WORKING DATA START
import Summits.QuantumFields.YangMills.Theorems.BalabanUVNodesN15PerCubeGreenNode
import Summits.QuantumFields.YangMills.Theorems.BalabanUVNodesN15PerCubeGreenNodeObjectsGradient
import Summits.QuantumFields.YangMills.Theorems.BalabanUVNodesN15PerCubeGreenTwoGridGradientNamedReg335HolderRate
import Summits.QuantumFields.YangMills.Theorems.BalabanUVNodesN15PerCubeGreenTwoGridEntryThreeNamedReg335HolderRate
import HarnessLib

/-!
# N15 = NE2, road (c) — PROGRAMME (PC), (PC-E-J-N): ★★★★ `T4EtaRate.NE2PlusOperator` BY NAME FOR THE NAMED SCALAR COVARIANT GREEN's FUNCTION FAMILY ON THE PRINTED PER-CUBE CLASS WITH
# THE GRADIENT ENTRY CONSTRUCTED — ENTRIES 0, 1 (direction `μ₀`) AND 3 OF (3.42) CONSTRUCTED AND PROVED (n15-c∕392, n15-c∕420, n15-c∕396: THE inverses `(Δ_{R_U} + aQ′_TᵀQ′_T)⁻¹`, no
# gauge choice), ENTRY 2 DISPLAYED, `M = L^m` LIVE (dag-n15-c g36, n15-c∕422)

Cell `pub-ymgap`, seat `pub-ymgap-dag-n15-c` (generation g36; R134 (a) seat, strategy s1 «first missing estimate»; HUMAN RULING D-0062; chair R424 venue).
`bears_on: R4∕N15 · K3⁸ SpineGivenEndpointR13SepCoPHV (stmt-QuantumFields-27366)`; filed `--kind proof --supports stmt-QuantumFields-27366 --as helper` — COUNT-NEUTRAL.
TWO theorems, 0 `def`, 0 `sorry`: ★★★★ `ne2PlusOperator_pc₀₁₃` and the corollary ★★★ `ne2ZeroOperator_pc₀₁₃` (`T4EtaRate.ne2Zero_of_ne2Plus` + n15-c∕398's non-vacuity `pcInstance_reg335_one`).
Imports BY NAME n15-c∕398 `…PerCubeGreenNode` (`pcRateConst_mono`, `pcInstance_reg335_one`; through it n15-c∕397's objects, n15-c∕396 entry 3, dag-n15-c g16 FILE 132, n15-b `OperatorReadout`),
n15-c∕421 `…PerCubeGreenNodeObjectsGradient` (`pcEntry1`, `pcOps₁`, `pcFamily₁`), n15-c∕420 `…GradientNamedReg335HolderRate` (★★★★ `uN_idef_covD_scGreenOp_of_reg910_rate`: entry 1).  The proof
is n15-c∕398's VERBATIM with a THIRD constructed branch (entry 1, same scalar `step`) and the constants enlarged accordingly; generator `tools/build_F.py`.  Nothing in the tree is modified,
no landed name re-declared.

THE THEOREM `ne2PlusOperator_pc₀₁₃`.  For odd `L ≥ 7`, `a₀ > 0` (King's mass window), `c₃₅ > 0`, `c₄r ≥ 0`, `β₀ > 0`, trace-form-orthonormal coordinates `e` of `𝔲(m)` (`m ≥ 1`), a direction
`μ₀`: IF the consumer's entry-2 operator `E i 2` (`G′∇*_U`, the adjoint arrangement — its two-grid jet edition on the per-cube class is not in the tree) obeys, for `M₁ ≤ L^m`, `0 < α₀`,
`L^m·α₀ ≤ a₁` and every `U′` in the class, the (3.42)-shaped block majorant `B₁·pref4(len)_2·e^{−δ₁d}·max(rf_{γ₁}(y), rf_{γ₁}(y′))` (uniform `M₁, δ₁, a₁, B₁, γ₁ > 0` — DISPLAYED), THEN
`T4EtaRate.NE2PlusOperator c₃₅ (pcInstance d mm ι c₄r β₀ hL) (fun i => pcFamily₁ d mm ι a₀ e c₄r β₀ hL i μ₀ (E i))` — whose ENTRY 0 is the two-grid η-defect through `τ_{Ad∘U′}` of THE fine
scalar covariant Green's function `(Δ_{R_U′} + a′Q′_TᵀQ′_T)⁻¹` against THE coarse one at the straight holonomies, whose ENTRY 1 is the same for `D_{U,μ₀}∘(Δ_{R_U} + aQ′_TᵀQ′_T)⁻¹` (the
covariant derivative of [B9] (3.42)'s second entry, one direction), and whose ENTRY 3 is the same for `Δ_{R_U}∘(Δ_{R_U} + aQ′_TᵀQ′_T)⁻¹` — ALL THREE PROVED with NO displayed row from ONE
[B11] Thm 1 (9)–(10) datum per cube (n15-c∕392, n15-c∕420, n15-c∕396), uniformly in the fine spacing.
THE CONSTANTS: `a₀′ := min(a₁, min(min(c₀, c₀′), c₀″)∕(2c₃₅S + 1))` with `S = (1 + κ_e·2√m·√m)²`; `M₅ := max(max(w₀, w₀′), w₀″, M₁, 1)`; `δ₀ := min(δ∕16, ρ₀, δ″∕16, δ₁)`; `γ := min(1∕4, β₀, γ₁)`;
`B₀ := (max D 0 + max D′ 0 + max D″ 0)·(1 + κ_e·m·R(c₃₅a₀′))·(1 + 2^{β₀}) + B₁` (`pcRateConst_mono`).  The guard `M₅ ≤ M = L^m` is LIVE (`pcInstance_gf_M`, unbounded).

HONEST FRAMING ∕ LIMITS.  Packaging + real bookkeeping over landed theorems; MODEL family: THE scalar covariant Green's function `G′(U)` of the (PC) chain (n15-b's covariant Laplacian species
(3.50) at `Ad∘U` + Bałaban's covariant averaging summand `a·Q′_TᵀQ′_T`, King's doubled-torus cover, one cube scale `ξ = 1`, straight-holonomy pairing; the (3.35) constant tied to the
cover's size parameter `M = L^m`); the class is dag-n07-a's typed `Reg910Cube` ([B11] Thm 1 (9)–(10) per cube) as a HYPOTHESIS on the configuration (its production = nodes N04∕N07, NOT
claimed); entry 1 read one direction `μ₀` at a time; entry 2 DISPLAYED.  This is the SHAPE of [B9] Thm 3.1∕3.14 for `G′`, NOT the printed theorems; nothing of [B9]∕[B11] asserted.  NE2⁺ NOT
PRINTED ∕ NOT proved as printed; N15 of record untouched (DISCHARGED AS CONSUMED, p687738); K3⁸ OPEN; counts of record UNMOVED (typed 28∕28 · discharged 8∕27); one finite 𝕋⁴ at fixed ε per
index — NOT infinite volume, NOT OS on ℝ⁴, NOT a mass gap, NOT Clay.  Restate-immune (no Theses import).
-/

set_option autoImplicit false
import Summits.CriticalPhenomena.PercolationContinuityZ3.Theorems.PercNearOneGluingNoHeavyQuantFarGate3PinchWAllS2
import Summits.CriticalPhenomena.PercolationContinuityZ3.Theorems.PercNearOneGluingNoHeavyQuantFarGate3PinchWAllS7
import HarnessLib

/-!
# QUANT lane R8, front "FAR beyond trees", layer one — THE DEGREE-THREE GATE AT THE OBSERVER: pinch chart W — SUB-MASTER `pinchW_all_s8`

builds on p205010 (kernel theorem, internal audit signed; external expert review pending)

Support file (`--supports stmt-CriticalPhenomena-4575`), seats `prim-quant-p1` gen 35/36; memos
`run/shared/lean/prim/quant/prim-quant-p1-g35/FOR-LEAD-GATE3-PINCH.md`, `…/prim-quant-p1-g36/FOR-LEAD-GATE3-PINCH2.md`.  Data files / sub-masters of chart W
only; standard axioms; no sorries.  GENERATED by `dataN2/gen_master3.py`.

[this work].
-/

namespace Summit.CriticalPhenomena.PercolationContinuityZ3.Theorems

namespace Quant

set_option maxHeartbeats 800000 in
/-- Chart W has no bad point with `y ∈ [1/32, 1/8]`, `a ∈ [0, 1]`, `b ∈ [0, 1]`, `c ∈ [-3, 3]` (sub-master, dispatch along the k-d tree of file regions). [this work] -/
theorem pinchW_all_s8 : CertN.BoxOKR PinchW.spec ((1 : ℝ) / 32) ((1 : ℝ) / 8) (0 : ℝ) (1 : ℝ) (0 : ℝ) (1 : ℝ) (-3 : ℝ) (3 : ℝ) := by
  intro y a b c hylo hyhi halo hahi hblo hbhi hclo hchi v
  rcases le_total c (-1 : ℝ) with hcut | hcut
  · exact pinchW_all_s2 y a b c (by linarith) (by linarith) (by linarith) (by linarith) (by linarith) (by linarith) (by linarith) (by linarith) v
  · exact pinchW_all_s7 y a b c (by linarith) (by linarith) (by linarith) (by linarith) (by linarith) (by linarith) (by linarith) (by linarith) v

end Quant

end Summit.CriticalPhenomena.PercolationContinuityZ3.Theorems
WORKING DATA END
◆ **ABOUT THIS EXERCISE**
Among the lines above, find those with the word "exact". Copy them.

◆ **RESPONSE AREA**
  · exact pinchW_all_s2 y a b c (by linarith) (by linarith) (by linarith) (by linarith) (by linarith) (by linarith) (by linarith) (by linarith) v
  · exact pinchW_all_s7 y a b c (by linarith) (by linarith) (by linarith) (by linarith) (by linarith) (by linarith) (by linarith) (by linarith) v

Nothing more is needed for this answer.